The Bakersfield Californian
June 26, 2014
As with many things in life, distributing funds from an employer’s 401(k) plan may be easier said than done.
Consider my client, who I will call Sam, who retired in 2004, but left his money in his former employer’s 401(k) plan. Sam had other funds invested in separate accounts with a financial adviser.
Sam was approaching the age at which the IRS would require that he take “mandatory” withdrawals from his tax-deferred accounts. For ease in managing these withdrawals and to develop a unified investment strategy, Sam decided to “roll over” the money from his former employer’s 401(k) plan into a tax-deferred IRA in his other accounts. Sam came to me for assistance.
The former employer’s 401(k) plan featured an easy-to-use website, with printable forms for most tasks — reallocating investments, changing beneficiaries, obtaining loans, etc. But Sam could not find a form for rolling over assets from the 401(k) plan to another plan. Neither could I find an appropriate form when I checked the website.

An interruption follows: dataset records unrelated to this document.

import Summits.KontsevichZagierPeriods.KontsevichZagierPeriods.Theorems.SoloInformedToricVertexMove
import HarnessLib

/-!
# Domain splitting and rule (2) along monomial charts, on presentable classes

Solo programme `solo-KontsevichZagierPeriods-informed`, session s105 (toolkit for the first
cube-DEGENERATE denominators: THEOREM DIAG in `SoloInformedToricTriangleCharts`, THEOREM CUSP
in `SoloInformedToricCuspCharts`).

Two reusable moves of the KZ calculus on presentable classes (`soloInformedPresentable`:
`ℤ`-combinations of cube integrals of real parts of germs, modulo `KZ.relations`):

* `soloInformed_presentable_of_cover` — **domain splitting**: if `σ = D₁ ∪ D₂` up to a null
  set, `D₁ ∩ D₂` is null, and both restrictions `[Dᵢ, f]` are presentable, then so is
  `[σ, f]` (rule (1a); null pieces are relations);
* `soloInformed_presentable_of_monoChart` — **rule (2) along a monomial chart** `μ_A`
  (`det A ≠ 0`): if `R` lives on `μ_A((0,1)ⁿ)` and the pulled-back form
  `f(μ_A v) |det Dμ_A(v)| = P'(v)/Q'(v)` falls under a presentability criterion on the open
  cube, then `of R` is presentable;

and two small facts used with them: monomials are cube-nondegenerate
(`soloInformed_cubeNondegenerate_X`), and cube-nondegeneracy of a vertex reflection of `Q`
forces `Q ≠ 0` on the open cube (`soloInformed_aeval_ne_zero_of_vertexReflect_nondegenerate`).

References: M. Kontsevich, D. Zagier, *Periods* (2001) §1.2 rules (1), (2); W. Fulton,
*Introduction to Toric Varieties* (1993) §2.6.
-/

noncomputable section

open scoped BigOperators
open MeasureTheory Set
open Literature.NumberTheory.Transcendental Literature.NumberTheory.Transcendental.KZ
open Literature.ModelTheory.ExponentialFields (IsSemialgebraic)

namespace Summit.KontsevichZagierPeriods.KontsevichZagierPeriods.Theorems

variable {n : ℕ}

/-! ## Domain splitting -/

/-- **Domain splitting.**  If `D₁, D₂ ⊆ σ` are `ℚ`-semialgebraic with `D₁ ∩ D₂` and
`σ ∖ (D₁ ∪ D₂)` null, and both restrictions are presentable, then `[σ, f]` is presentable
(rule (1a); null pieces are relations). [this work] -/
theorem soloInformed_presentable_of_cover (r : IntegralRep n) {D₁ D₂ : Set (Fin n → ℝ)}
    (h₁ : IsSemialgebraic ℚ D₁) (h₂ : IsSemialgebraic ℚ D₂) (hD₁ : D₁ ⊆ r.domain)
    (hD₂ : D₂ ⊆ r.domain) (hnull : volume (D₁ ∩ D₂) = 0)
    (hvol : volume (r.domain \ (D₁ ∪ D₂)) = 0)
    (hp₁ : of (r.restrict D₁ h₁ hD₁) ∈ soloInformedPresentable)
    (hp₂ : of (r.restrict D₂ h₂ hD₂) ∈ soloInformedPresentable) :
    of r ∈ soloInformedPresentable := by
  have hE : IsSemialgebraic ℚ (D₁ ∪ D₂) := h₁.union h₂
  have hEr : D₁ ∪ D₂ ⊆ r.domain := union_subset hD₁ hD₂
  have h0 : of r - of (r.restrict (D₁ ∪ D₂) hE hEr) ∈ relations :=
    r.of_sub_of_restrict_mem_relations hE hEr hvol
  have hadd : of (r.restrict (D₁ ∪ D₂) hE hEr) - of (r.restrict D₁ h₁ hD₁) -
      of (r.restrict D₂ h₂ hD₂) ∈ relations :=
    domainAddRel_subset_relations ⟨n, r.restrict (D₁ ∪ D₂) hE hEr, r.restrict D₁ h₁ hD₁,
      r.restrict D₂ h₂ hD₂, rfl, hnull, fun _ _ => rfl, fun _ _ => rfl, rfl⟩
  have h : of r - (of (r.restrict D₁ h₁ hD₁) + of (r.restrict D₂ h₂ hD₂)) ∈ relations := by
    have h' := relations.add_mem h0 hadd
    convert h' using 1
    abel
  exact soloInformed_presentable_of_sub_mem h (soloInformed_presentable_add hp₁ hp₂)

/-! ## Rule (2) along a monomial chart -/

/-- **Rule (2) along a monomial chart.**  Let `det A ≠ 0`, `Q'` non-vanishing on `(0,1)ⁿ`,
`R` an `IntegralRep` on `μ_A((0,1)ⁿ)` whose pulled-back form is
`R.integrand (μ_A v) · |det Dμ_A(v)| = P'(v)/Q'(v)` on `(0,1)ⁿ`, and suppose every
`IntegralRep` on `(0,1)ⁿ` with integrand `P'/Q'` is presentable.  Then `of R` is
presentable. [this work] -/
theorem soloInformed_presentable_of_monoChart (A : Matrix (Fin n) (Fin n) ℕ)
    (hA : (A.map (fun t : ℕ => (t : ℝ))).det ≠ 0) (P' Q' : MvPolynomial (Fin n) ℚ)
    (hQ' : ∀ v ∈ soloInformedOpenCube n, MvPolynomial.aeval v Q' ≠ 0) (R : IntegralRep n)
    (hdom : R.domain =
      (fun (v : Fin n → ℝ) (i : Fin n) => ∏ j, v j ^ A i j) '' soloInformedOpenCube n)
    (hRi : ∀ v ∈ soloInformedOpenCube n,
      R.integrand (fun i => ∏ j, v j ^ A i j) * |(soloInformedMonoD A v).det| =
        MvPolynomial.aeval v P' / MvPolynomial.aeval v Q')
    (hpres : ∀ ρ : IntegralRep n, ρ.domain = soloInformedOpenCube n →
      EqOn ρ.integrand (fun v => MvPolynomial.aeval v P' / MvPolynomial.aeval v Q')
        (soloInformedOpenCube n) → of ρ ∈ soloInformedPresentable) :
    of R ∈ soloInformedPresentable := by
  have hO := soloInformedOpenCube_eq_pi n
  have hmeasO : MeasurableSet (soloInformedOpenCube n) := by
    rw [hO]; exact MeasurableSet.univ_pi fun _ => measurableSet_Ioo
  have hderiv : ∀ x ∈ soloInformedOpenCube n, HasFDerivWithinAt
      (fun (v : Fin n → ℝ) (i : Fin n) => ∏ j, v j ^ A i j) (soloInformedMonoD A x)
      (soloInformedOpenCube n) x :=
    fun x _ => soloInformed_hasFDerivWithinAt_monomialMap A _ x
  have hinj : InjOn (fun (v : Fin n → ℝ) (i : Fin n) => ∏ j, v j ^ A i j)
      (soloInformedOpenCube n) := by
    rw [hO]; exact injOn_monomialMap_pi_Ioo hA
  have hint1 : IntegrableOn (fun v => |(soloInformedMonoD A v).det| •
      R.integrand (fun i => ∏ j, v j ^ A i j)) (soloInformedOpenCube n) := by
    have h := R.integrableOn
    rw [hdom, integrableOn_image_iff_integrableOn_abs_det_fderiv_smul volume hmeasO hderiv hinj]
      at h
    exact h
  have hint' : IntegrableOn (fun v => MvPolynomial.aeval v P' / MvPolynomial.aeval v Q')
      (soloInformedOpenCube n) :=
    hint1.congr_fun (fun v hv => by
      show |(soloInformedMonoD A v).det| • R.integrand _ = _
      rw [smul_eq_mul, mul_comm]; exact hRi v hv) hmeasO
  set ρt := IntegralRep.ofRational (soloInformedOpenCube n) P' Q'
    (isSemialgebraic_soloInformedOpenCube n) hQ' hint' with hρt
  have h2 : of ρt - of R ∈ relations := by
    refine changeOfVariablesRel_subset_relations ⟨n, ρt, R,
      fun (v : Fin n → ℝ) (i : Fin n) => ∏ j, v j ^ A i j, soloInformedMonoD A,
      isSemialgebraicMapOn_monomialMap A (isSemialgebraic_soloInformedOpenCube n), hderiv, hinj,
      ?_, fun v hv => ?_, rfl⟩
    · show R.domain = _ '' soloInformedOpenCube n
      exact hdom
    · have hv' : v ∈ soloInformedOpenCube n := hv
      show MvPolynomial.aeval v P' / MvPolynomial.aeval v Q' = _
      exact (hRi v hv').symm
  have hp := hpres ρt rfl fun v _ => rfl
  rw [← neg_sub] at h2
  exact soloInformed_presentable_of_sub_mem (by simpa using relations.neg_mem h2) hp

/-- Monomials `xⱼ` are cube-nondegenerate. [this work] -/
theorem soloInformed_cubeNondegenerate_X (j : Fin n) :
    SoloInformedCubeNondegenerate (MvPolynomial.X j : MvPolynomial (Fin n) ℚ) := by
  classical
  refine soloInformed_cubeNondegenerate_of_pos _ (MvPolynomial.X_ne_zero j) fun a ha => ?_
  rw [MvPolynomial.support_X, Finset.mem_singleton] at ha
  subst ha
  rw [← pow_one (MvPolynomial.X j), MvPolynomial.X_pow_eq_monomial, MvPolynomial.coeff_monomial,
    if_pos rfl]
  exact one_pos

/-- Pull-back of an arbitrary polynomial along a monomial chart: `P(μ_A v) = P_A(v)` with
`P_A = chartQuot A P 0`. [this work] -/
theorem soloInformed_aeval_monomialMap_chartQuot_zero (A : Matrix (Fin n) (Fin n) ℕ)
    (P : MvPolynomial (Fin n) ℚ) (v : Fin n → ℝ) :
    MvPolynomial.aeval (fun i => ∏ j, v j ^ A i j) P =
      MvPolynomial.aeval v (soloInformedChartQuot A P 0) := by
  rw [soloInformed_aeval_monomialMap_eq A P 0 (fun _ _ _ => Nat.zero_le _) v]
  simp

/-- Non-vanishing on the open cube from cube-nondegeneracy of a vertex reflection. [this work] -/
theorem soloInformed_aeval_ne_zero_of_vertexReflect_nondegenerate (S : Finset (Fin n))
    {Q : MvPolynomial (Fin n) ℚ}
    (hND : SoloInformedCubeNondegenerate (soloInformedVertexReflect S Q)) {v : Fin n → ℝ}
    (hv : v ∈ soloInformedOpenCube n) : MvPolynomial.aeval v Q ≠ 0 := by
  have h := soloInformed_aeval_ne_zero_of_nondegenerate hND (x := soloInformedVertexMove S v)
    fun i => ⟨(soloInformed_vertexMove_mem S hv i).1, (soloInformed_vertexMove_mem S hv i).2.le⟩
  rwa [soloInformed_aeval_vertexReflect, soloInformed_vertexMove_vertexMove] at h

end Summit.KontsevichZagierPeriods.KontsevichZagierPeriods.Theorems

A call to the plan administrator’s office revealed that such a form could only be obtained with a written request sent via U.S. Postal Service. The form then would be provided via U.S. Postal Service. After it was completed, the form would have to be returned to the plan administrator via U.S. Postal Service. Roughly adding up the U.S. Postal Service time and processing, Sam figured it would take more than a month just to request the rollover. The plan administrator is not compelled by law to timely process a request for funds and it would be several more weeks before Sam’s money would be available for reinvestment.
Sam persevered, mailing his request and waiting weeks for the form to arrive. Meanwhile, Sam received calls from his 401(k) plan administrator pleading for him to leave his money in the plan, or to roll it into an IRA account administered by the plan. Now steaming over the obvious stalling tactic, Sam refused the overtures.
What Sam and I once thought was a straightforward, easy rollover process turned out to be unnecessarily complicated and time-consuming. These are the same findings of a 2013 Government Accountability Office study that recommended the IRS and Labor Department develop uniform standards and require plan administrators to act in the best interest of participants.
Researchers with the GAO found plan administrators frequently made rollover recommendations that benefited plans — through the collection of commissions and fees — rather than enhancing the investments of participants.
When an employee retires or takes a job with a new company, he or she has basically four options when it comes to tax-deferred 401(k) savings:
- If permitted, they can leave the money in the former employer’s plan.
- Roll over the assets to the new employer’s plan, if one is available and if rollovers are allowed.
- Roll over the assets into an IRA.
- Cash out the account value.
Cashing out should be a “last resort option.” It likely will carry tax consequences and result in a greatly reduced return.
Each option must be evaluated based on the individual circumstances of a plan participant. There is no “one size fits all” answer. For some, allowing funds to remain in the former employer’s plan or rolling them over to the new employer’s plan may be the right strategy. Others may benefit from having a wider choice of investments and having more flexibility when money is placed in a privately managed IRA.